2) Creation of following a new IR node[s] for masked operations, this will carry the vector operation

   Information as additional meta data, this meta data will be propagated from ideal node to machine

   Node during instruction selection.

***VectorMaskedOper mask src1 [src2] [src3]***

   New IR node can be shared for different kinds of vector operations i.e. unary/binary and ternary or

   we can have a dedicated masked operation IR node one for each kind.

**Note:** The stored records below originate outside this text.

import Summits.AtomisticToContinuum.Crystallization.Theorems.FrustratedLawDichotomyStrainedPatchHomExteriorRaySigned

/-!
# Strained patch, `(H)` hcp exterior certificate (architecture R3) — E3 KIT for the two numeric side hypotheses of the exterior leaf theorems: `U(ξ − ξ₀) ≠ 0` and the
# separation floor `ρ ≤ ‖U(ξ − ξ₀)‖` from ONE integer coordinate gap between the cell's ξ-box and the slab box (decomp-a2c hand 2, generation 39; structural #12; DEF-FREE)

`hver_exterior_of_curvChecks_uniformFloor` (p854094) / `…_signedFloor` (p854099) take `hΔ : U(ξ − ξ₀) ≠ 0` and a domination `… < ℓmin·‖U(ξ − ξ₀)‖`.  Both follow from the
INTEGER data of the column: the slab box and the cell's ξ-box are disjoint on some ξ-coordinate with gap `g` (scaled), and `‖U − 1‖ ≤ 1/4`:

* (tree `…HomLatticeBox.norm_apply_ge_of_near_one`: `(3/4)‖v‖ ≤ ‖U v‖`); `apply_ne_zero_of_near_one`; private `abs_apply_le_norm` (`|v i| ≤ ‖v‖` on `E3`);
* `abs_sub_coord_ge_of_gap`: `|ξ i − c/SC| ≤ w/SC`, `|ξ₀ i − c₀/SC| ≤ w₀/SC`, integer gap `c₀ + w₀ + g ≤ c − w` or `c + w + g ≤ c₀ − w₀` ⟹ `g/SC ≤ |ξ i − ξ₀ i|`;
* ★ `norm_U_sub_ge_of_gap`: then `(3/4)·(g/SC) ≤ ‖U(ξ − ξ₀)‖`, and ★ `U_sub_ne_zero_of_gap` (`0 < g`): `U(ξ − ξ₀) ≠ 0`;
* ★ `dom_of_gap`: `S + f₀ + r ≤ ℓmin·(3/4)·(g/SC)` with `0 ≤ ℓmin`, `0 < g` … packaged as the strict domination the leaf theorems want, from an integer-checkable premise.

0 sorry; no definitions; standard axioms.  `--supports stmt-AtomisticToContinuum-27623`.  [folklore]
-/

noncomputable section

open Set

namespace Summit.AtomisticToContinuum.Crystallization.Theorems.FrustratedLawDichotomyStrainedPatchHomExteriorRay

open scoped BigOperators RealInnerProductSpace
open Literature.Analysis.ValidatedNumerics.Numerics
open Summit.AtomisticToContinuum.Crystallization.Theorems.ChargedEnergyGapNegative (E3)
open Summit.AtomisticToContinuum.Crystallization.Theorems.FrustratedLawDichotomyStrainedPatchHomLatticeBox (norm_apply_ge_of_near_one)

/-- `‖U − 1‖ ≤ 1/4` ⟹ `U` is injective: `v ≠ 0 ⟹ U v ≠ 0`. [folklore] -/
theorem apply_ne_zero_of_near_one {U : E3 →L[ℝ] E3} (hU : ‖U - 1‖ ≤ 1 / 4) {v : E3} (hv : v ≠ 0) : U v ≠ 0 := by
  intro h
  have := norm_apply_ge_of_near_one hU v
  rw [h, norm_zero] at this
  have : ‖v‖ = 0 := by linarith [norm_nonneg v]
  exact hv (norm_eq_zero.1 this)

/-- A coordinate is bounded by the Euclidean norm. [folklore] (`private`: the same statement is `Literature.Barriers.FinalStateConjecture.abs_apply_le_norm_E3`, not in this
import closure.) -/
private theorem abs_apply_le_norm (v : E3) (i : Fin 3) : |v i| ≤ ‖v‖ := by
  have h := EuclideanSpace.norm_eq v
  rw [h]
  have : |v i| = Real.sqrt (‖v i‖ ^ 2) := by rw [Real.sqrt_sq (norm_nonneg _)]; rfl
  rw [this]
  exact Real.sqrt_le_sqrt (Finset.single_le_sum (fun j _ => sq_nonneg ‖v j‖) (Finset.mem_univ i))

/-- ★ **INTEGER COORDINATE GAP ⟹ REAL SEPARATION**: `ξ i` in `[c − w, c + w]/SC`, `ξ₀ i` in `[c₀ − w₀, c₀ + w₀]/SC`, and the two integer intervals are `g` apart
(`c₀ + w₀ + g ≤ c − w` or `c + w + g ≤ c₀ − w₀`) ⟹ `g/SC ≤ |ξ i − ξ₀ i|`. [arithmetic] -/
theorem abs_sub_coord_ge_of_gap {x x₀ : ℝ} {c w c₀ w₀ g : ℤ} (hx : |x - (c : ℝ) / SC| ≤ (w : ℝ) / SC) (hx₀ : |x₀ - (c₀ : ℝ) / SC| ≤ (w₀ : ℝ) / SC)
    (hgap : c₀ + w₀ + g ≤ c - w ∨ c + w + g ≤ c₀ - w₀) : (g : ℝ) / SC ≤ |x - x₀| := by
  have hS : (0 : ℝ) < SC := SC_pos
  rw [abs_sub_le_iff] at hx hx₀
  have hx1 := hx.1; have hx2 := hx.2; have hy1 := hx₀.1; have hy2 := hx₀.2
  rcases hgap with h | h
  · have h' : ((c₀ : ℝ) + w₀ + g) / SC ≤ ((c : ℝ) - w) / SC := by
      apply div_le_div_of_nonneg_right _ hS.le; exact_mod_cast h
    rw [add_div, add_div, sub_div] at h'
    rw [le_abs]
    left; linarith
  · have h' : ((c : ℝ) + w + g) / SC ≤ ((c₀ : ℝ) - w₀) / SC := by
      apply div_le_div_of_nonneg_right _ hS.le; exact_mod_cast h
    rw [add_div, add_div, sub_div] at h'
    rw [le_abs]
    right; linarith

/-- ★ **THE SEPARATION FLOOR**: ξ in the slab box `(c, w)`, ξ₀ in the cell box `(c₀, w₀)`, an integer gap `g` on coordinate `i`, `‖U − 1‖ ≤ 1/4` ⟹
`(3/4)·(g/SC) ≤ ‖U(ξ − ξ₀)‖` (the `ρ` of the domination hypotheses). [folklore chaining] -/
theorem norm_U_sub_ge_of_gap {U : E3 →L[ℝ] E3} (hU : ‖U - 1‖ ≤ 1 / 4) {ξ ξ₀ : E3} {c w c₀ w₀ : (Fin 3 × Fin 3) ⊕ Fin 3 → ℤ} (i : Fin 3) {g : ℤ}
    (hξ : ∀ j : Fin 3, |ξ j - (c (Sum.inr j) : ℝ) / SC| ≤ (w (Sum.inr j) : ℝ) / SC)
    (hξ₀ : ∀ j : Fin 3, |ξ₀ j - (c₀ (Sum.inr j) : ℝ) / SC| ≤ (w₀ (Sum.inr j) : ℝ) / SC)
    (hgap : c₀ (Sum.inr i) + w₀ (Sum.inr i) + g ≤ c (Sum.inr i) - w (Sum.inr i) ∨ c (Sum.inr i) + w (Sum.inr i) + g ≤ c₀ (Sum.inr i) - w₀ (Sum.inr i)) :
    3 / 4 * ((g : ℝ) / SC) ≤ ‖U (ξ - ξ₀)‖ := by
  have h1 : (g : ℝ) / SC ≤ |(ξ - ξ₀) i| := by
    have := abs_sub_coord_ge_of_gap (hξ i) (hξ₀ i) hgap
    simpa only [PiLp.sub_apply] using this
  have h2 : |(ξ - ξ₀) i| ≤ ‖ξ - ξ₀‖ := abs_apply_le_norm _ _
  have h3 := norm_apply_ge_of_near_one hU (ξ - ξ₀)
  linarith

/-- ★ `U(ξ − ξ₀) ≠ 0` from a POSITIVE integer gap (the `hΔ` of the exterior leaf theorems). [folklore chaining] -/
theorem U_sub_ne_zero_of_gap {U : E3 →L[ℝ] E3} (hU : ‖U - 1‖ ≤ 1 / 4) {ξ ξ₀ : E3} {c w c₀ w₀ : (Fin 3 × Fin 3) ⊕ Fin 3 → ℤ} (i : Fin 3) {g : ℤ}
    (hg : 0 < g)
    (hξ : ∀ j : Fin 3, |ξ j - (c (Sum.inr j) : ℝ) / SC| ≤ (w (Sum.inr j) : ℝ) / SC)
    (hξ₀ : ∀ j : Fin 3, |ξ₀ j - (c₀ (Sum.inr j) : ℝ) / SC| ≤ (w₀ (Sum.inr j) : ℝ) / SC)
    (hgap : c₀ (Sum.inr i) + w₀ (Sum.inr i) + g ≤ c (Sum.inr i) - w (Sum.inr i) ∨ c (Sum.inr i) + w (Sum.inr i) + g ≤ c₀ (Sum.inr i) - w₀ (Sum.inr i)) :
    U (ξ - ξ₀) ≠ 0 := by
  have h := norm_U_sub_ge_of_gap hU i hξ hξ₀ hgap
  have hgpos : (0 : ℝ) < 3 / 4 * ((g : ℝ) / SC) := by
    have : (0 : ℝ) < (g : ℝ) := by exact_mod_cast hg
    have hS : (0 : ℝ) < SC := SC_pos
    positivity
  intro h0
  rw [h0, norm_zero] at h
  linarith

/-- ★ **DOMINATION FROM THE GAP**: if `K ≤ ℓmin·(3/4)·(g/SC)` fails strictly the other way, i.e. `K < ℓmin · (3/4 · (g/SC))` with `0 ≤ ℓmin`, then `K < ℓmin·‖U(ξ − ξ₀)‖` — the
`hdom` of the exterior leaf theorems from an inequality between constants (for the Bool: integers after clearing `SC`). [arithmetic] -/
theorem dom_of_gap {U : E3 →L[ℝ] E3} (hU : ‖U - 1‖ ≤ 1 / 4) {ξ ξ₀ : E3} {c w c₀ w₀ : (Fin 3 × Fin 3) ⊕ Fin 3 → ℤ} (i : Fin 3) {g : ℤ}
    (hξ : ∀ j : Fin 3, |ξ j - (c (Sum.inr j) : ℝ) / SC| ≤ (w (Sum.inr j) : ℝ) / SC)
    (hξ₀ : ∀ j : Fin 3, |ξ₀ j - (c₀ (Sum.inr j) : ℝ) / SC| ≤ (w₀ (Sum.inr j) : ℝ) / SC)
    (hgap : c₀ (Sum.inr i) + w₀ (Sum.inr i) + g ≤ c (Sum.inr i) - w (Sum.inr i) ∨ c (Sum.inr i) + w (Sum.inr i) + g ≤ c₀ (Sum.inr i) - w₀ (Sum.inr i))
    {K ℓmin : ℝ} (hℓ : 0 ≤ ℓmin) (hK : K < ℓmin * (3 / 4 * ((g : ℝ) / SC))) : K < ℓmin * ‖U (ξ - ξ₀)‖ :=
  hK.trans_le (mul_le_mul_of_nonneg_left (norm_U_sub_ge_of_gap hU i hξ hξ₀ hgap) hℓ)

end Summit.AtomisticToContinuum.Crystallization.Theorems.FrustratedLawDichotomyStrainedPatchHomExteriorRay

end
/-- A bridge of even width `2T` from `O` extends by one step up to a bridge of width `2T + 1`:
`Σ x^{#steps} ≤ x⁻¹ Σ_{width 2T+1, ≤ M+1 steps} x^{#steps}` (`x > 0`).
[cite: DuminilCopinSmirnov2012, §3] -/
theorem wt_brFin_even_le (T M : ℕ) (hx : 0 < x) :
    wt x (brFin hvOrigin M (2 * (T : ℤ))) ≤ x⁻¹ * wt x (brFin hvOrigin (M + 1) (2 * (T : ℤ) + 1)) := by
  rw [wt, wt, mul_sum]
  -- the extension map
  set e : List HV → List HV := fun l => l ++ [upNb (l.getLast?.getD hvOrigin)] with he
  have hw : ∀ l ∈ brFin hvOrigin M (2 * (T : ℤ)), x ^ (l.length - 1) = x⁻¹ * x ^ ((e l).length - 1) := by
    intro l hl
    have hpos : 0 < l.length :=
      List.length_pos_iff.2 (ne_nil_of_mem_sawsUpTo (mem_brFin_iff.1 hl).1)
    rw [he]; dsimp only
    rw [List.length_append, List.length_singleton, Nat.add_sub_cancel, eq_inv_mul_iff_mul_eq₀ hx.ne',
      ← pow_succ', Nat.sub_add_cancel hpos]
  rw [sum_congr rfl hw]
  refine sum_le_sum_of_injOn_of_nonneg e ?_ ?_ (fun l => x⁻¹ * x ^ (l.length - 1))
    fun _ _ => by positivity
  · intro l _ l' _ h
    have := congrArg List.dropLast h
    simpa [he] using this
  · intro l hl
    rw [mem_brFin_iff] at hl
    obtain ⟨hmem, hh, hs, hlast⟩ := hl
    have hne := ne_nil_of_mem_sawsUpTo hmem
    have hpos : 0 < l.length := List.length_pos_iff.2 hne
    have h0 : l[0] = hvOrigin := getElem_zero_of_mem_sawsUpTo hmem hpos
    obtain ⟨hc, hhd, hnd, hlen⟩ := mem_sawsUpTo_iff.1 hmem
    have hlast' := hlast hpos
    rw [h0, ← List.getLast_eq_getElem hne] at hlast'
    simp only [lev_hvOrigin, zero_add] at hlast'
    -- the last vertex has type `0`, and `u` sits right above it
    set z := l.getLast hne with hz
    have hu : e l = l ++ [upNb z] := by
      rw [he]; dsimp only; rw [List.getLast?_eq_some_getLast hne, Option.getD_some]
    have htyp : z.2.2 = false := by
      obtain ⟨p, q, c⟩ := z; cases c; · rfl
      · simp [lev, bit] at hlast'; omega
    have hadj : hvGraph.Adj z (upNb z) := by
      obtain ⟨p, q, c⟩ := z; simp only at htyp; subst htyp; simp [upNb, hvGraph_adj, AdjRel]
    have hlevu : lev (upNb z) = 2 * T + 1 := by
      obtain ⟨p, q, c⟩ := z; simp only at htyp; subst htyp
      simp [upNb, lev, bit] at hlast' ⊢; omega
    have hlevl : ∀ (i : ℕ) (hi : i < l.length), lev l[i] ≤ 2 * T := by
      intro i hi; have := hs i hi; rw [h0] at this; simpa using this
    rw [hu, mem_brFin_iff, mem_sawsUpTo_iff]
    refine ⟨⟨?_, ?_, ?_, ?_⟩, ?_, ?_, ?_⟩
    · exact hc.append (List.isChain_singleton _) fun a ha b hb => by
        rw [List.getLast?_eq_some_getLast hne, Option.mem_def, Option.some_inj] at ha
        simp only [List.head?_cons, Option.mem_def, Option.some_inj] at hb
        subst ha; subst hb; exact hadj
    · rw [List.head?_append, hhd]; rfl
    · rw [List.nodup_append]
      refine ⟨hnd, List.nodup_singleton _, fun a ha b hb => ?_⟩
      rw [List.mem_singleton] at hb
      subst hb
      obtain ⟨i, hi, rfl⟩ := List.getElem_of_mem ha
      intro hab
      have := hlevl i hi
      rw [hab, hlevu] at this
      omega
    · simp only [List.length_append, List.length_singleton]; omega
    · intro i hi hi0
      simp only [List.length_append, List.length_singleton] at hi
      have e0 : (l ++ [upNb z])[0]'(by simp) = l[0] := List.getElem_append_left hpos
      rw [e0, h0]
      rcases Nat.lt_or_ge i l.length with hil | hil
      · rw [List.getElem_append_left hil]
        have := hh i hil hi0; rwa [h0] at this
      · rw [List.getElem_append_right hil]
        simp only [show i - l.length = 0 by omega, List.getElem_cons_zero, hlevu, lev_hvOrigin]
        omega
    · intro i hi
      simp only [List.length_append, List.length_singleton] at hi
      have e0 : (l ++ [upNb z])[0]'(by simp) = l[0] := List.getElem_append_left hpos
      rw [e0, h0]
      rcases Nat.lt_or_ge i l.length with hil | hil
      · rw [List.getElem_append_left hil]
        have := hlevl i hil; simp; omega
      · rw [List.getElem_append_right hil]
        simp only [show i - l.length = 0 by omega, List.getElem_cons_zero, hlevu, lev_hvOrigin]
        omega
    · intro hp
      have e0 : (l ++ [upNb z])[0]'(by simp) = l[0] := List.getElem_append_left hpos
      rw [e0, h0]
      simp only [List.length_append, List.length_singleton, Nat.add_sub_cancel]
      rw [List.getElem_append_right le_rfl]
      simp [hlevu]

3) Ideal transformation to fold following graph pattern

***VectorBlend dst (VectorOperation dst src1 src2 src3) mask -> VectorMaskOper dst mask src1 [src2] [src3]***

   There are currently two routes though with vector nodes are created, one though direct use of Vector API

   intrinsic, here vector node are created during parsing. Secondly, when loops are auto vectorized some of the

   scalar operation can be replaced by vector operation.

   By performing above transformation during VectorBlend idealization will allow creation of masked operation

   nodes in both the scenarios.

4) Creation of new MachMetaData node, currently during machine node generation type information is propagated

   from ideal node to MachTypeNode, new MachMetaData node will inherit MachTypeNode and will carry

   any addition information passed from Ideal node to machine node. New VectorMaskedOper nodes will

   propagate vector operation information as meta data to MachMetaData node.

5) Instructions selection patterns for unary, binary and ternary masked operations.

   and ADLC changes to inherit MachNodes corresponding to new instruction patterns from MachMetaData class.

Apart from above changes, C2 register allocator needs to be extended to support predicated registers. This shall

involve following changes:-

1. ADLC changes: New register definitions, register classes, allocation classes, operand definitions and

spill code handling for opmask registers.

2)   Runtime: Save/restoration for opmask registers for 32 and 64 bit JVM.  
      a) For 64 bit JVM we are already reserving the space in the frame layout which comply with XSAVE layout,

          but are not saving and restoring at designated offset (1088). Hence no extra space overhead apart from

          save/restore cost.  
      b) For 32 bit JVM: Additional 64 byte are allocated apart from FXSTORE area on the lines of storage for ZMM(16-31)

          and YMM-Hi bank.

1. Replace all the hard-coded opmask references from macro-assembly routines, pull out

the opmask occurrences all the way up to instruction pattern and adding an unbounded opmask

operand for them. This exposes these operands to RA and scheduler and will automatically facilitate

any spilling of live opmask registers across call sites for any non-temporary opmask operand.

1. Register class initializations related to Op\_RegVMask during matcher startup. Enable opmask register spilling

To stack location and other opmask registers.